What is the truth? I don't want to injure them, only to take care of
myself."

"Mrs. Belden," I said, "Eleanore Leavenworth has got into her
present difficulty by not telling all that was required of her. Mary
Leavenworth--but I cannot speak of her till I know what you have to
divulge. Her position, as well as that of her cousin, is too anomalous
for either you or me to discuss. What we want to learn from you is, how
you became connected with this affair, and what it was that Hannah knew
which caused her to leave New York and take refuge here."

But Mrs. Belden, clasping and unclasping her hands, met my gaze with
one full of the most apprehensive doubt. "You will never believe me,"
she cried; "but I don't know what Hannah knew. I am in utter ignorance
of what she saw or heard on that fatal night; she never told, and I
never asked. She merely said that Miss Leavenworth wished me to secrete
her for a short time; and I, because I loved Mary Leavenworth and
admired her beyond any one I ever saw, weakly consented, and----"
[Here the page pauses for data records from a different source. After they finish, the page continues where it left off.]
import Summits.ValiantsHypothesis.ValiantsHypothesis.Theorems.LacunarySymmetroidMatrixDescartesKernelDefiniteJunctionBivariate

/-!
# Kernel-definite junction, part 6: the bivariate determinant — evaluations and the junction identity

Helper file for the stub `stub_kernelDefiniteJunction` of the line `junction_ceiling` (crux `MatrixDescartes`,
stmt-ValiantsHypothesis-18050).  Continues part 5 (same entrywise hypothesis `hH` for the bivariate matrix
`𝓗(x,y)`, `G = det 𝓗`, `F i j = [x^i y^j] G`):
* `eval_G` — `G(x, y) = det (∑ x^{d l − d 0} S l + x^{ã} ∑ y^{e l − e 0} T l)` and
  `G(x, y) = ∑_{i ≤ I} ∑_{j ≤ J} F i j y^j x^i`;
* `det_junction_eq` — THE JUNCTION IDENTITY `det H_Λ = X^{m d 0} · ∑ F i j Λ^{-j} X^{i+j}` (the two-scale family
  of parts 2–4), proved pointwise via the tree's `eval_det_pencil`;
* `edgeOne_eq_det` — the bottom edge `∑ F i 0 X^i = det (∑ X^{d l − d 0} S l)`; `det_pencil_shift` —
  `det (∑ X^{u l} V l) = X^{m u 0} det (∑ X^{u l − u 0} V l)`; `card_posRoots_X_pow_mul` — distinct positive roots
  ignore a factor `X^k`.
[folklore]
-/

-- `Summit.ValiantsHypothesis.ValiantsHypothesis.…` is the tree's mandated single-conjunct layout (Sub = Summit).
set_option linter.dupNamespace false
set_option autoImplicit false

namespace Summit.ValiantsHypothesis.ValiantsHypothesis.Theorems.LacunarySymmetroidMatrixDescartes.JunctionCeiling

open Polynomial Finset Matrix
open scoped BigOperators
open Summit.ValiantsHypothesis.ValiantsHypothesis.Theorems.SymmetroidDescartes (eval_det_pencil)

/-! ## 1. Generic pencil tools -/

/-- Shifting all exponents of a pencil by `u 0`: `det (∑ X^{u l} V l) = X^{m u 0} · det (∑ X^{u l − u 0} V l)` for a
monotone exponent vector. [folklore] -/
theorem det_pencil_shift {m K : ℕ} (u : Fin (K + 1) → ℕ) (V : Fin (K + 1) → Matrix (Fin m) (Fin m) ℝ)
    (hu : Monotone u) :
    (∑ l, (X : ℝ[X]) ^ u l • (V l).map C).det =
      (X : ℝ[X]) ^ (m * u 0) * (∑ l, (X : ℝ[X]) ^ (u l - u 0) • (V l).map C).det := by
  apply Polynomial.funext
  intro t
  rw [eval_mul, eval_pow, eval_X, eval_det_pencil, eval_det_pencil]
  have h : (∑ l, t ^ u l • V l) = t ^ u 0 • ∑ l, t ^ (u l - u 0) • V l := by
    rw [Finset.smul_sum]
    refine Finset.sum_congr rfl fun l _ => ?_
    rw [smul_smul, ← pow_add, Nat.add_sub_cancel' (hu (Fin.zero_le l))]
  rw [h, Matrix.det_smul, Fintype.card_fin, ← pow_mul, Nat.mul_comm (u 0) m]

/-- Distinct positive roots ignore a factor `X^k`. [folklore] -/
theorem card_posRoots_X_pow_mul (k : ℕ) (p : ℝ[X]) :
    (((X : ℝ[X]) ^ k * p).roots.toFinset.filter (fun t => 0 < t)).card =
      (p.roots.toFinset.filter (fun t => 0 < t)).card := by
  classical
  by_cases hp : p = 0
  · simp [hp]
  congr 1
  ext t
  simp only [Finset.mem_filter, Multiset.mem_toFinset]
  rw [roots_mul (mul_ne_zero (pow_ne_zero _ X_ne_zero) hp), Multiset.mem_add, roots_X_pow]
  constructor
  · rintro ⟨h | h, ht⟩
    · have h' := Multiset.mem_of_mem_nsmul h
      rw [Multiset.mem_singleton] at h'
      rw [h'] at ht
      exact absurd ht (lt_irrefl _)
    · exact ⟨h, ht⟩
  · rintro ⟨h, ht⟩
    exact ⟨Or.inr h, ht⟩

/-! ## 2. Evaluations of the bivariate determinant -/

section Bivariate

variable {m : ℕ} (K₁ K₂ : ℕ) (d : Fin (K₁ + 1) → ℕ) (S : Fin (K₁ + 1) → Matrix (Fin m) (Fin m) ℝ)
  (e : Fin (K₂ + 1) → ℕ) (T : Fin (K₂ + 1) → Matrix (Fin m) (Fin m) ℝ)
  (H : Matrix (Fin m) (Fin m) (Polynomial ℝ[X]))
  (hH : ∀ i k, H i k = (∑ l : Fin (K₁ + 1), C (C (S l i k)) * X ^ (d l - d 0)) +
    ∑ l : Fin K₂, C (C (T l.succ i k) * X ^ (e l.succ - e 0)) * X ^ (d (Fin.last K₁) - d 0))
  (F : ℕ → ℕ → ℝ) (hF : ∀ i j, F i j = ((det H).coeff i).coeff j)

include hH

/-- `G(x, y)` as the determinant of the real matrix `𝓗(x, y)`. [folklore] -/
theorem eval_G_det (x y : ℝ) :
    ((det H).map (evalRingHom y)).eval x =
      (∑ l : Fin (K₁ + 1), x ^ (d l - d 0) • S l +
        ∑ l : Fin K₂, (x ^ (d (Fin.last K₁) - d 0) * y ^ (e l.succ - e 0)) • T l.succ).det := by
  have h := RingHom.map_det ((evalRingHom x).comp (mapRingHom (evalRingHom y))) H
  rw [RingHom.comp_apply, coe_mapRingHom, coe_evalRingHom] at h
  rw [h, RingHom.mapMatrix_apply]
  congr 1
  ext i k
  rw [Matrix.map_apply, hH, Matrix.add_apply, Matrix.sum_apply, Matrix.sum_apply]
  simp only [RingHom.comp_apply, coe_mapRingHom, coe_evalRingHom, map_add, map_sum, Polynomial.map_mul,
    Polynomial.map_pow, map_C, map_X, eval_mul, eval_pow, eval_C, eval_X,
    Matrix.smul_apply, smul_eq_mul]
  congr 1
  · exact Finset.sum_congr rfl fun l _ => mul_comm _ _
  · exact Finset.sum_congr rfl fun l _ => by ring

include hF in
/-- `G(x, y)` as the double sum of its coefficients. [folklore] -/
theorem eval_G_sum (hd : Monotone d) (he : Monotone e) (x y : ℝ) :
    ((det H).map (evalRingHom y)).eval x =
      ∑ i ∈ range (m * (d (Fin.last K₁) - d 0) + 1), ∑ j ∈ range (m * (e (Fin.last K₂) - e 0) + 1),
        F i j * y ^ j * x ^ i := by
  have hdeg := natDegree_G_le K₁ K₂ d S e T H hH hd
  rw [eval_map, eval₂_eq_sum_range' (evalRingHom y) (Nat.lt_succ_of_le hdeg)]
  refine Finset.sum_congr rfl fun i _ => ?_
  rw [coe_evalRingHom, eval_eq_sum_range' (Nat.lt_succ_of_le (natDegree_coeff_G_le K₁ K₂ d S e T H hH he i)),
    Finset.sum_mul]
  refine Finset.sum_congr rfl fun j _ => ?_
  rw [hF]

omit hH in
/-- evaluation of the determinant of the junction pencil (the kernel's `H_Λ`, Sum-indexed) at a point. [folklore] -/
theorem eval_det_junction (Λ x : ℝ) :
    ((∑ l : Fin (K₁ + 1) ⊕ Fin K₂,
        (X : ℝ[X]) ^ (Sum.elim d (fun l : Fin K₂ => d (Fin.last K₁) + (e l.succ - e 0)) l) •
          (Sum.elim S (fun l : Fin K₂ => (Λ⁻¹) ^ (e l.succ - e 0) • T l.succ) l).map C).det).eval x =
      (∑ l : Fin (K₁ + 1), x ^ d l • S l +
        ∑ l : Fin K₂, (x ^ (d (Fin.last K₁) + (e l.succ - e 0)) * (Λ⁻¹) ^ (e l.succ - e 0)) • T l.succ).det := by
  rw [eval_det_pencil, Fintype.sum_sum_type]
  simp only [Sum.elim_inl, Sum.elim_inr, smul_smul]

include hF in
/-- **THE JUNCTION IDENTITY**: `det H_Λ = X^{m d 0} · ∑ F i j Λ^{-j} X^{i+j}`. [folklore] -/
theorem det_junction_eq (hd : Monotone d) (he : Monotone e) (Λ : ℝ) :
    (∑ l : Fin (K₁ + 1) ⊕ Fin K₂,
        (X : ℝ[X]) ^ (Sum.elim d (fun l : Fin K₂ => d (Fin.last K₁) + (e l.succ - e 0)) l) •
          (Sum.elim S (fun l : Fin K₂ => (Λ⁻¹) ^ (e l.succ - e 0) • T l.succ) l).map C).det =
      (X : ℝ[X]) ^ (m * d 0) *
        ∑ i ∈ range (m * (d (Fin.last K₁) - d 0) + 1), ∑ j ∈ range (m * (e (Fin.last K₂) - e 0) + 1),
          C (F i j * (Λ⁻¹) ^ j) * X ^ (i + j) := by
  apply Polynomial.funext
  intro x
  rw [eval_det_junction, eval_mul, eval_pow, eval_X]
  -- factor `x^{d 0}` out of the real matrix
  have hmat : (∑ l : Fin (K₁ + 1), x ^ d l • S l +
      ∑ l : Fin K₂, (x ^ (d (Fin.last K₁) + (e l.succ - e 0)) * (Λ⁻¹) ^ (e l.succ - e 0)) • T l.succ) =
      x ^ d 0 • (∑ l : Fin (K₁ + 1), x ^ (d l - d 0) • S l +
        ∑ l : Fin K₂, (x ^ (d (Fin.last K₁) - d 0) * (x * Λ⁻¹) ^ (e l.succ - e 0)) • T l.succ) := by
    rw [smul_add, Finset.smul_sum, Finset.smul_sum]
    congr 1
    · refine Finset.sum_congr rfl fun l _ => ?_
      rw [smul_smul, ← pow_add, Nat.add_sub_cancel' (hd (Fin.zero_le l))]
    · refine Finset.sum_congr rfl fun l _ => ?_
      rw [smul_smul]
      congr 1
      have hx : x ^ d (Fin.last K₁) = x ^ d 0 * x ^ (d (Fin.last K₁) - d 0) := by
        rw [← pow_add, Nat.add_sub_cancel' (hd (Fin.zero_le _))]
      rw [pow_add, hx]
      ring
  rw [hmat, Matrix.det_smul, Fintype.card_fin, ← pow_mul, ← eval_G_det K₁ K₂ d S e T H hH,
    eval_G_sum K₁ K₂ d S e T H hH F hF hd he, eval_finsetSum, mul_comm (d 0) m]
  congr 1
  refine Finset.sum_congr rfl fun i _ => ?_
  rw [eval_finsetSum]
  refine Finset.sum_congr rfl fun j _ => ?_
  simp only [eval_mul, eval_C, eval_pow, eval_X, mul_pow, pow_add]
  ring

include hF in
/-- **bottom edge** `∑ F i 0 X^i = det (∑ X^{d l − d 0} S l)` (the shifted `P`). [folklore] -/
theorem edgeOne_eq_det (hd : Monotone d) (he : StrictMono e) :
    (∑ i ∈ range (m * (d (Fin.last K₁) - d 0) + 1), C (F i 0) * X ^ i : ℝ[X]) =
      (∑ l : Fin (K₁ + 1), (X : ℝ[X]) ^ (d l - d 0) • (S l).map C).det := by
  apply Polynomial.funext
  intro x
  rw [eval_det_pencil]
  have h := eval_G_sum K₁ K₂ d S e T H hH F hF hd he.monotone x 0
  rw [eval_G_det K₁ K₂ d S e T H hH] at h
  have hzero : (∑ l : Fin K₂, (x ^ (d (Fin.last K₁) - d 0) * (0 : ℝ) ^ (e l.succ - e 0)) • T l.succ) = 0 := by
    refine Finset.sum_eq_zero fun l _ => ?_
    have : e l.succ - e 0 ≠ 0 := Nat.sub_ne_zero_of_lt (he (Fin.succ_pos l))
    rw [zero_pow this, mul_zero, zero_smul]
  rw [hzero, add_zero] at h
  rw [h, eval_finsetSum]
  refine Finset.sum_congr rfl fun i _ => ?_
  rw [eval_mul, eval_C, eval_pow, eval_X, Finset.sum_eq_single_of_mem 0 (by simp)]
  · simp
  · intro j _ hj
    rw [zero_pow hj, mul_zero, zero_mul]

include hF in
/-- **right edge** `∑ F I j X^j = det Q̃`. [folklore] -/
theorem edgeThree_eq_det (hd : StrictMono d) (he : Monotone e) (h0 : T 0 = S (Fin.last K₁)) :
    (∑ j ∈ range (m * (e (Fin.last K₂) - e 0) + 1), C (F (m * (d (Fin.last K₁) - d 0)) j) * X ^ j : ℝ[X]) =
      (∑ l : Fin (K₂ + 1), (X : ℝ[X]) ^ (e l - e 0) • (T l).map C).det := by
  rw [← coeff_G_top K₁ K₂ d S e T H hH hd h0]
  conv_rhs => rw [as_sum_range_C_mul_X_pow' _
    (Nat.lt_succ_of_le (natDegree_coeff_G_le K₁ K₂ d S e T H hH he (m * (d (Fin.last K₁) - d 0))))]
  refine Finset.sum_congr rfl fun j _ => ?_
  rw [hF]

end Bivariate

end Summit.ValiantsHypothesis.ValiantsHypothesis.Theorems.LacunarySymmetroidMatrixDescartes.JunctionCeiling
"Do you mean to say," I interrupted, "that after you knew of the
murder, you, at the mere expression of Miss Leavenworth's wishes,
continued to keep this girl concealed without asking her any questions
or demanding any explanations?"

"Yes, sir; you will never believe me, but it is so. I thought that,
since Mary had sent her here, she must have her reasons; and--and--I
cannot explain it now; it all looks so differently; but I did do as I
have said."

"But that was very strange conduct. You must have had strong reason
for obeying Mary Leavenworth so blindly."
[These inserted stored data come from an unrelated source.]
import Literature.Barriers.RiemannHypothesis.NymanBeurlingObstructions
import Literature.NumberTheory.LFunctions.MertensOmegaSqrt
import Literature.NumberTheory.LFunctions.NymanBeurlingVectorsOrthogonal
import Literature.NumberTheory.LFunctions.NymanBeurlingVectorsNorms
import Literature.NumberTheory.LFunctions.ZetaZerosProofs
import HarnessLib

/-!
# Proofs for `NymanBeurlingObstructions`: Báez-Duarte 2000, Proposition 4.4 (`L²` clause for `S_n`), and the BDBLS 2000 / Burnol 2002 lower bound `liminf D(λ)√(log(1/λ)) ≥ √(∑_ρ 1/|ρ|²)` — both proved

This sibling proof file has two independent parts. **Part I** (immediately below) discharges
`BaezDuarte2000_prop4_4`. **Part II** (second half of the file, section docstring
"Proof of the BDBLS lower bound") discharges `BDBLS2000_thm` as
`Literature.Barriers.RiemannHypothesis.BDBLS2000_thm_holds`, assembling the Mellin-side version of
Burnol's argument developed in `Literature/NumberTheory/LFunctions/NymanBeurlingVectors*.lean`.

## Part I. Báez-Duarte 2000, Proposition 4.4 (`L²` clause for `S_n`) — proved

Sibling proof file of `Literature/Barriers/RiemannHypothesis/NymanBeurlingObstructions.lean`: it
discharges the vendored no-go fact

* `Literature.Barriers.RiemannHypothesis.BaezDuarte2000_prop4_4` — the natural Möbius
  approximation `S_n(x) = ∑_{k ≤ n} μ(k) ρ(1/(kx))` does not converge to `−χ` in `L²(0,∞)`:
  `‖χ + S_n‖₂ ↛ 0` (`¬ Tendsto naturalError atTop (𝓝 0)`),

as `Literature.Barriers.RiemannHypothesis.BaezDuarte2000_prop4_4_holds`, fully proved (no named
fact is assumed; no axioms beyond Mathlib's).

## Source and printed proof

L. Báez-Duarte, *Arithmetical aspects of Beurling's real variable reformulation of the Riemann
hypothesis*, arXiv:math/0011254 (2000), §4, p. 11, Proposition 4.4: "If there is some zero of
`ζ(s)` with real part `1/p` then `S_n` and `V_n` diverge in `L_p`. In particular `S_n` and `V_n`
diverge in `L₂`." Printed proof: by Corollary 2.1 the zero gives `g(n) ≠ o(n^{-1/q})`
(`g(n) = ∑_{k ≤ n} μ(k)/k`); if `S_n → −χ` in `L_p` then, since `kx > 1` for `x > 1/m`, `k > m`,
`‖S_n − S_m‖_p^p ≥ ∫_{1/m}^∞ |∑_{k=m+1}^n μ(k)ρ(1/(kx))|^p dx = m^{p−1}|g(n) − g(m)|^p/(p−1)`, and
`n → ∞` gives `‖χ + S_m‖_p^p ≥ m^{p−1}|g(m)|^p/(p−1) → 0`, a contradiction. For `p = 2` the last
display is `‖χ + S_n‖₂ ≥ |g(n)|√n` (first line of the proof of Proposition 4.5, p. 11).

## The argument here (same mechanism, the limit `n → ∞` replaced by an exact evaluation)

1. (`nbChi_sub_sum_naturalCoeff_eq_div`) For `n ≥ 1` and `x > 1/n`, writing `t = 1/x < n`:
   `∑_{k ≤ n} μ(k){t/k} = t·g(n) − ∑_{k ≤ n} μ(k)⌊⌊t⌋/k⌋ = t·g(n) − [t ≥ 1]` by the classical
   `∑_{k ≤ N} μ(k)⌊N/k⌋ = 1` (`N ≥ 1`; Mathlib `ArithmeticFunction.sum_Ioc_mul_zeta_eq_sum` with
   `μ * ζ = 1`), so that `χ(x) + S_n(x) = g(n)/x` on all of `(1/n, ∞)` — for every `n`, not only in
   the limit.
2. (`ofReal_moebiusHarmonic_le_naturalError`) Hence
   `‖χ + S_n‖_{L²(0,∞)} ≥ ‖g(n)/x‖_{L²(1/n,∞)} = |g(n)|√n` (`∫_{1/n}^∞ x^{-2} dx = n`), which is the
   `p = 2` case of the printed inequality and the second half of Proposition 4.5.
3. (`BaezDuarte2000_prop4_4_holds`) If `‖χ + S_n‖₂ → 0` then `|g(n)|√n → 0`, contradicting
   Corollary 2.1 (`p = 2`), which the tree PROVES as
   `Literature.NumberTheory.LFunctions.not_tendsto_abs_sum_moebius_div_mul_sqrt`
   (`MertensOmegaSqrt.lean`: Titchmarsh Thm. 14.26 (B) `M(x) ≠ o(√x)` from a kernel-checked zero
   `½ + iγ₀`, `γ₀ ∈ [225/16, 227/16]`, and partial summation).

## References

* [BaezDuarte2000] L. Báez-Duarte, *Arithmetical aspects of Beurling's real variable reformulation
  of the Riemann hypothesis*, arXiv:math/0011254 (2000), §4 p. 11, Props. 4.4–4.5 with proofs;
  §2.2 Cor. 2.1 (read).
* [Titchmarsh1986] E. C. Titchmarsh, *The Theory of the Riemann Zeta-Function*, 2nd ed., Oxford
  1986, Thm. 14.26 (B) (through `MertensOmegaSqrt.lean`).
-/

noncomputable section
"Oh, sir," she gasped, "I thought I understood it all; that Mary,
the bright young creature, who had stooped from her lofty position to
make use of me and to love me, was in some way linked to the criminal,
and that it would be better for me to remain in ignorance, do as I was
bid, and trust all would come right. I did not reason about it; I only
followed my impulse. I couldn't do otherwise; it isn't my nature. When
I am requested to do anything for a person I love, I cannot refuse."

"And you love Mary Leavenworth; a woman whom you yourself seem to
consider capable of a great crime?"

"Oh, I didn't say that; I don't know as I thought that. She might
be in some way connected with it, without being the actual perpetrator.
She could never be that; she is too dainty."

"Mrs. Belden," I said, "what do you know of Mary Leavenworth which
makes even that supposition possible?"

The white face of the woman before me flushed. "I scarcely know
what to reply," she cried. "It is a long story, and----"

"Never mind the long story," I interrupted. "Let me hear the one
vital reason."

"Well," said she, "it is this; that Mary was in an emergency from
which nothing but her uncle's death could release her."

"Ah, how's that?"

But here we were interrupted by the sound of steps on the porch,
and, looking out, I saw _Q_ entering the house alone. Leaving Mrs.
Belden where she was, I stepped into the hall.

"Well," said I, "what is the matter? Haven't you found the coroner?
Isn't he at home?"

"No, gone away; off in a buggy to look after a man that was found
some ten miles from here, lying in a ditch beside a yoke of oxen."